At the center of this image is John, the oldest son of the prominent Westwood family from Baltimore, extending his arm behind and across two younger children. The smaller boys stand close together, hands clasped. All three are dressed in high-waisted trouser suits, fashionable for male children at the time, and hold a branch or flowers as if they've just returned from the outdoors. The family pet featured in the bottom right holds a bird in its mouth, clearly having found it outside as well.
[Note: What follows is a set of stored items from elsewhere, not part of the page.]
import Mathlib
import HarnessLib
import Summits.FinalStateConjecture.Statement
import Literature.Geometry.Lorentzian.Stationary
import Literature.Geometry.Lorentzian.KerrData
import Literature.Geometry.Lorentzian.Isometry
import Literature.Geometry.Lorentzian.Einstein
import Literature.Geometry.Lorentzian.Geodesic
import Literature.Geometry.Lorentzian.Causality
import Literature.Geometry.Lorentzian.IPlusRegular
import Literature.Geometry.Lorentzian.TameBreathingCurve

/-!
# Sketch (ideator 2, crux stmt-FinalStateConjecture-17839 `FinalStateFromKerrOrBomb`) — GR side

Part II (card `sweep-or-lock`): IMMERSION IS FREE — the statement, over tree declarations, that a
tame family of admissible data whose members off `0` have an isometry-invariant property `P`, and
which leaves a far coordinate ball untouched, upgrades to a tame, IMMERSED, injective witness by
composing with the breathing diffeomorphisms (`AFEnd.breatheFamily`, `TameBreathingCurve.lean`).
Stated with `sorry` (first lemma of the line; every constant exists).

Part III (card `dock-on-the-cohypotheses`): the DOCKING typechecks with zero transport — verbatim
copies of the route decls `NonTrappingHawkingRigidity` (stmt-13896) and `HawkingExtensionIsKerr`
(stmt-17840) (rev 9 bodies; the farm module of the route lags, so the bodies are inlined as the
refuter did in Wlocal.lean) and the PROVED contrapositive `trappedRay_of_not_kerr`: in the
byte-identical telescope, a hole whose d.o.c. is NOT a sub-extremal Kerr exterior carries a maximal
zero-energy null geodesic trapped modulo the stationary flow.
-/

set_option linter.dupNamespace false
set_option maxHeartbeats 800000

open scoped Manifold ContDiff Topology
open Filter Set Function

namespace Summit.FinalStateConjecture.FinalStateConjecture.Cruxes.FinalStateFromKerrOrBomb.Ideator2

open Literature.Geometry.Lorentzian

/-! ## Part II — immersion is free (breathing upgrade) -/

/-- **Immersion is free.** Let `G` be a tame one-parameter family of admissible data on the end `e`
(NOT assumed immersed, NOT assumed injective — e.g. flat at `0`), whose members off `0` satisfy a
property `P` invariant under the breathing pull-backs, and which agrees with `G 0` on the breathing
region `coord⁻¹(closedBall z₀ 2r)` of some breathing datum `B` far out on `e` (the physical
modification — compact kick, far-field surgery beyond it — lives elsewhere). Then `c ↦ (breathe (σ c₀))^* (G c)` is a tame
(on a collar of `e`), IMMERSED, injective admissible curve through `G 0` whose members off `0`
satisfy `P`. (Marker: `h(x₀)(v₀,v₀)` scales by `(1 + σ c₀)²` at the breathing centre, where
`G c = G 0`; cf. `AFEnd.isImmersedAtZero_breatheCurve`, `AFEnd.injective_breatheCurve`.) -/
theorem immersion_is_free {X : Type} [TopologicalSpace X] [ChartedSpace E3 X]
    [IsManifold (𝓡 3) ∞ X] [T2Space X] [SecondCountableTopology X] [ConnectedSpace X]
    (P : InitialDataSet (𝓡 3) X → Prop) (e : AFEnd X) {z₀ : E3} {r : ℝ}
    (B : AFEnd.BreathingData e z₀ r)
    (hP : ∀ (d : InitialDataSet (𝓡 3) X) (t : ℝ), P (AFEnd.breatheFamily B d t) ↔ P d)
    (G : EuclideanSpace ℝ (Fin 1) → InitialDataSet (𝓡 3) X)
    (hG : InitialDataSet.IsTameDataFamily e 1 G) (hadm : ∀ c, G c ∈ admissibleVacuumData X)
    (hgood : ∀ c ≠ 0, P (G c))
    (hfar : ∀ c, ∀ x ∈ e.U, e.coord x ∈ Metric.closedBall z₀ (2 * r) →
      (G c).h.inner x = (G 0).h.inner x ∧ (G c).k x = (G 0).k x) :
    ∃ (R₁ : ℝ) (hR₁ : e.R ≤ R₁) (F : EuclideanSpace ℝ (Fin 1) → InitialDataSet (𝓡 3) X),
      InitialDataSet.IsTameDataFamily (e.restrict hR₁) 1 F ∧ InitialDataSet.IsImmersedAtZero 1 F ∧
        Function.Injective F ∧ F 0 = G 0 ∧ (∀ c, F c ∈ admissibleVacuumData X) ∧ ∀ c ≠ 0, P (F c) := by
  sorry

/-! ## Part III — docking on the co-hypotheses of `closes` -/

/-- VERBATIM `Theses.ZeroEnergyKerrOrBomb.NonTrappingHawkingRigidity` (stmt-13896, rev 9 body). -/
def NTHR' : Prop :=
  ∀ (𝓑 : Literature.Geometry.Lorentzian.StationaryAFBlackHole.{0}) [𝓑.metric.HasLeviCivita], 𝓑.metric.toPseudoRiemannianMetric.IsRicciFlat → 𝓑.IsIPlusRegular → (∀ p : 𝓑.carrier, p ∈ 𝓑.metric.chronologicalFuture 𝓑.timeOrientation 𝓑.Mext) → (∀ p ∈ 𝓑.doc, 𝓑.killing p ≠ 0) → SimplyConnectedSpace 𝓑.doc → ∀ (U : Set 𝓑.carrier) (K : Π x : 𝓑.carrier, TangentSpace (𝓡 4) x), IsOpen U → 𝓑.horizon ⊆ U → IsConnected 𝓑.horizon → ContMDiffOn (𝓡 4) ((𝓡 4).prod 𝓘(ℝ, Literature.Geometry.Lorentzian.E4)) ((⊤ : ℕ∞) : WithTop ℕ∞) (fun x ↦ (Bundle.TotalSpace.mk' Literature.Geometry.Lorentzian.E4 x (K x) : TangentBundle (𝓡 4) 𝓑.carrier)) U → (∀ x ∈ U, ∀ v w : TangentSpace (𝓡 4) x, 𝓑.metric.val x (𝓑.metric.leviCivita K x v) w + 𝓑.metric.val x v (𝓑.metric.leviCivita K x w) = 0) → (∀ x ∈ U, VectorField.mlieBracket (𝓡 4) 𝓑.killing K x = 0) → (∀ p ∈ 𝓑.horizon, K p ≠ 0) → (∀ γ : ℝ → 𝓑.carrier, IsMIntegralCurve γ K → γ 0 ∈ 𝓑.horizon → ∀ t, γ t ∈ 𝓑.horizon) → (∀ x ∈ U ∩ 𝓑.doc, 𝓑.metric.val x (K x) (K x) < 0) → (∃ S₀ : Set 𝓑.carrier, IsCompact S₀ ∧ S₀ ⊆ 𝓑.doc ∧ ∀ y ∈ 𝓑.doc, 0 ≤ 𝓑.metric.val y (𝓑.killing y) (𝓑.killing y) → y ∉ U → y ∈ Literature.Geometry.Lorentzian.stationaryOrbit 𝓑.killing S₀) → (∀ S : Set 𝓑.carrier, IsCompact S → S ⊆ 𝓑.doc → ∀ (γ : ℝ → 𝓑.carrier) (s : Set ℝ), Literature.Geometry.Lorentzian.IsMaximalGeodesicOn 𝓑.metric.toPseudoRiemannianMetric.leviCivita γ s → s.Nonempty → (∀ t ∈ s, 𝓑.metric.val (γ t) (Literature.Geometry.Lorentzian.velocity (𝓡 4) γ t) (Literature.Geometry.Lorentzian.velocity (𝓡 4) γ t) = 0 ∧ Literature.Geometry.Lorentzian.velocity (𝓡 4) γ t ≠ 0 ∧ 𝓑.metric.val (γ t) (Literature.Geometry.Lorentzian.velocity (𝓡 4) γ t) (𝓑.killing (γ t)) = 0) → ∃ t ∈ s, γ t ∉ Literature.Geometry.Lorentzian.stationaryOrbit 𝓑.killing S) → ∃ K' : Π x : 𝓑.carrier, TangentSpace (𝓡 4) x, ContMDiffOn (𝓡 4) ((𝓡 4).prod 𝓘(ℝ, Literature.Geometry.Lorentzian.E4)) ((⊤ : ℕ∞) : WithTop ℕ∞) (fun x ↦ (Bundle.TotalSpace.mk' Literature.Geometry.Lorentzian.E4 x (K' x) : TangentBundle (𝓡 4) 𝓑.carrier)) 𝓑.doc ∧ (∀ x ∈ 𝓑.doc, ∀ v w : TangentSpace (𝓡 4) x, 𝓑.metric.val x (𝓑.metric.leviCivita K' x v) w + 𝓑.metric.val x v (𝓑.metric.leviCivita K' x w) = 0) ∧ (∀ x ∈ 𝓑.doc, VectorField.mlieBracket (𝓡 4) 𝓑.killing K' x = 0) ∧ ∃ U' : Set 𝓑.carrier, IsOpen U' ∧ 𝓑.horizon ⊆ U' ∧ ∀ x ∈ U' ∩ 𝓑.doc, K' x = K x

/-- VERBATIM `Theses.ZeroEnergyKerrOrBomb.HawkingExtensionIsKerr` (stmt-17840, rev 9 body). -/
def HEIK' : Prop :=
  ∀ (𝓑 : Literature.Geometry.Lorentzian.StationaryAFBlackHole.{0}) [𝓑.metric.HasLeviCivita] [Literature.Geometry.Lorentzian.Kerr.Facts], 𝓑.metric.toPseudoRiemannianMetric.IsRicciFlat → 𝓑.IsIPlusRegular → (∀ p : 𝓑.carrier, p ∈ 𝓑.metric.chronologicalFuture 𝓑.timeOrientation 𝓑.Mext) → (∀ p ∈ 𝓑.doc, 𝓑.killing p ≠ 0) → SimplyConnectedSpace 𝓑.doc → ∀ (U : Set 𝓑.carrier) (K : Π x : 𝓑.carrier, TangentSpace (𝓡 4) x), IsOpen U → 𝓑.horizon ⊆ U → IsConnected 𝓑.horizon → ContMDiffOn (𝓡 4) ((𝓡 4).prod 𝓘(ℝ, Literature.Geometry.Lorentzian.E4)) ((⊤ : ℕ∞) : WithTop ℕ∞) (fun x ↦ (Bundle.TotalSpace.mk' Literature.Geometry.Lorentzian.E4 x (K x) : TangentBundle (𝓡 4) 𝓑.carrier)) U → (∀ x ∈ U, ∀ v w : TangentSpace (𝓡 4) x, 𝓑.metric.val x (𝓑.metric.leviCivita K x v) w + 𝓑.metric.val x v (𝓑.metric.leviCivita K x w) = 0) → (∀ x ∈ U, VectorField.mlieBracket (𝓡 4) 𝓑.killing K x = 0) → (∀ p ∈ 𝓑.horizon, K p ≠ 0) → (∀ γ : ℝ → 𝓑.carrier, IsMIntegralCurve γ K → γ 0 ∈ 𝓑.horizon → ∀ t, γ t ∈ 𝓑.horizon) → (∀ x ∈ U ∩ 𝓑.doc, 𝓑.metric.val x (K x) (K x) < 0) → (∃ K' : Π x : 𝓑.carrier, TangentSpace (𝓡 4) x, ContMDiffOn (𝓡 4) ((𝓡 4).prod 𝓘(ℝ, Literature.Geometry.Lorentzian.E4)) ((⊤ : ℕ∞) : WithTop ℕ∞) (fun x ↦ (Bundle.TotalSpace.mk' Literature.Geometry.Lorentzian.E4 x (K' x) : TangentBundle (𝓡 4) 𝓑.carrier)) 𝓑.doc ∧ (∀ x ∈ 𝓑.doc, ∀ v w : TangentSpace (𝓡 4) x, 𝓑.metric.val x (𝓑.metric.leviCivita K' x v) w + 𝓑.metric.val x v (𝓑.metric.leviCivita K' x w) = 0) ∧ (∀ x ∈ 𝓑.doc, VectorField.mlieBracket (𝓡 4) 𝓑.killing K' x = 0) ∧ ∃ U' : Set 𝓑.carrier, IsOpen U' ∧ 𝓑.horizon ⊆ U' ∧ ∀ x ∈ U' ∩ 𝓑.doc, K' x = K x) → ∃ (M a : ℝ), Literature.Geometry.Lorentzian.Kerr.IsSubextremal M a ∧ ∃ Ψ : Literature.Geometry.Lorentzian.Kerr.exterior M a → 𝓑.carrier, Function.Injective Ψ ∧ Set.range Ψ = 𝓑.doc ∧ Literature.Geometry.Lorentzian.PseudoRiemannianMetric.IsIsometricImmersion (Literature.Geometry.Lorentzian.Kerr.smoothMetric M a (Literature.Geometry.Lorentzian.Kerr.rPlus M a)).toPseudoRiemannianMetric 𝓑.metric.toPseudoRiemannianMetric Ψ

/-- **Docking lemma (PROVED).** Given the two rigidity co-hypotheses of `closes` — taken BY NAME,
as the r7 skeleton takes `MGHDExists` — every hole of the byte-identical telescope whose d.o.c. is
not a sub-extremal Kerr exterior carries a maximal zero-energy null geodesic (`g(γ̇,γ̇) = 0`,
`γ̇ ≠ 0`, `g(γ̇,T) = 0`) staying inside the `T`-orbit of a compact subset of the d.o.c.: the optical,
spin-blind handle on a realised bomb. `[Kerr.Facts]` is the instance binder of `HEIK'`. -/
theorem trappedRay_of_not_kerr (hN : NTHR') (hD : HEIK') :
    ∀ (𝓑 : Literature.Geometry.Lorentzian.StationaryAFBlackHole.{0}) [𝓑.metric.HasLeviCivita]
      [Literature.Geometry.Lorentzian.Kerr.Facts],
      𝓑.metric.toPseudoRiemannianMetric.IsRicciFlat → 𝓑.IsIPlusRegular →
      (∀ p : 𝓑.carrier, p ∈ 𝓑.metric.chronologicalFuture 𝓑.timeOrientation 𝓑.Mext) →
      (∀ p ∈ 𝓑.doc, 𝓑.killing p ≠ 0) → SimplyConnectedSpace 𝓑.doc →
      ∀ (U : Set 𝓑.carrier) (K : Π x : 𝓑.carrier, TangentSpace (𝓡 4) x), IsOpen U → 𝓑.horizon ⊆ U →
      IsConnected 𝓑.horizon →
      ContMDiffOn (𝓡 4) ((𝓡 4).prod 𝓘(ℝ, Literature.Geometry.Lorentzian.E4)) ((⊤ : ℕ∞) : WithTop ℕ∞)
        (fun x ↦ (Bundle.TotalSpace.mk' Literature.Geometry.Lorentzian.E4 x (K x) : TangentBundle (𝓡 4) 𝓑.carrier)) U →
      (∀ x ∈ U, ∀ v w : TangentSpace (𝓡 4) x, 𝓑.metric.val x (𝓑.metric.leviCivita K x v) w +
        𝓑.metric.val x v (𝓑.metric.leviCivita K x w) = 0) →
      (∀ x ∈ U, VectorField.mlieBracket (𝓡 4) 𝓑.killing K x = 0) → (∀ p ∈ 𝓑.horizon, K p ≠ 0) →
      (∀ γ : ℝ → 𝓑.carrier, IsMIntegralCurve γ K → γ 0 ∈ 𝓑.horizon → ∀ t, γ t ∈ 𝓑.horizon) →
      (∀ x ∈ U ∩ 𝓑.doc, 𝓑.metric.val x (K x) (K x) < 0) →
      (∃ S₀ : Set 𝓑.carrier, IsCompact S₀ ∧ S₀ ⊆ 𝓑.doc ∧ ∀ y ∈ 𝓑.doc,
        0 ≤ 𝓑.metric.val y (𝓑.killing y) (𝓑.killing y) → y ∉ U →
          y ∈ Literature.Geometry.Lorentzian.stationaryOrbit 𝓑.killing S₀) →
      (¬ ∃ (M a : ℝ), Literature.Geometry.Lorentzian.Kerr.IsSubextremal M a ∧
          ∃ Ψ : Literature.Geometry.Lorentzian.Kerr.exterior M a → 𝓑.carrier, Function.Injective Ψ ∧
            Set.range Ψ = 𝓑.doc ∧
            Literature.Geometry.Lorentzian.PseudoRiemannianMetric.IsIsometricImmersion
              (Literature.Geometry.Lorentzian.Kerr.smoothMetric M a
                (Literature.Geometry.Lorentzian.Kerr.rPlus M a)).toPseudoRiemannianMetric
              𝓑.metric.toPseudoRiemannianMetric Ψ) →
      ∃ S : Set 𝓑.carrier, IsCompact S ∧ S ⊆ 𝓑.doc ∧ ∃ (γ : ℝ → 𝓑.carrier) (s : Set ℝ),
        Literature.Geometry.Lorentzian.IsMaximalGeodesicOn 𝓑.metric.toPseudoRiemannianMetric.leviCivita γ s ∧
        s.Nonempty ∧
        (∀ t ∈ s, 𝓑.metric.val (γ t) (Literature.Geometry.Lorentzian.velocity (𝓡 4) γ t)
            (Literature.Geometry.Lorentzian.velocity (𝓡 4) γ t) = 0 ∧
          Literature.Geometry.Lorentzian.velocity (𝓡 4) γ t ≠ 0 ∧
          𝓑.metric.val (γ t) (Literature.Geometry.Lorentzian.velocity (𝓡 4) γ t) (𝓑.killing (γ t)) = 0) ∧
        ∀ t ∈ s, γ t ∈ Literature.Geometry.Lorentzian.stationaryOrbit 𝓑.killing S := by
  intro 𝓑 _ _ hRic hreg hfut hT hsc U K hUo hHU hconn hKs hKill hcomm hne htan hcollar hbelt hnotKerr
  by_contra hcon
  push Not at hcon
  apply hnotKerr
  refine hD 𝓑 hRic hreg hfut hT hsc U K hUo hHU hconn hKs hKill hcomm hne htan hcollar ?_
  refine hN 𝓑 hRic hreg hfut hT hsc U K hUo hHU hconn hKs hKill hcomm hne htan hcollar hbelt ?_
  intro S hS hSd γ s hγ hs hnull
  exact hcon S hS hSd γ s hγ hs hnull

end Summit.FinalStateConjecture.FinalStateConjecture.Cruxes.FinalStateFromKerrOrBomb.Ideator2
Joshua Johnson's sympathetic pose of the three boys makes their brotherly relationship the subject of this portrait. A free black artist who worked in Baltimore, Maryland, during the late eighteenth and early nineteenth centuries, Johnson is known for his skillful use of design and balanced composition, as seen in The Westwood Children. His portrait style is distinguished by the oval faces, thin lips, and only slightly modeled figures of his subjects. While the stiffness of his formula often impeded character penetration, in this portrait it suggests the discomfort the children might have felt posing for the artist. Johnson's method of applying thin layers of color makes the boys' features particularly sweet and delicate.

The son of a white father and a black mother, Johnson was born into slavery around 1763 and freed in 1782. Having received minimal training in art, perhaps from one of the artists in the extended Peale family, he practiced as a portrait painter, advertising his service in Baltimore's city directories from 1796 to 1824. Roughly eighty portraits are now attributed to him.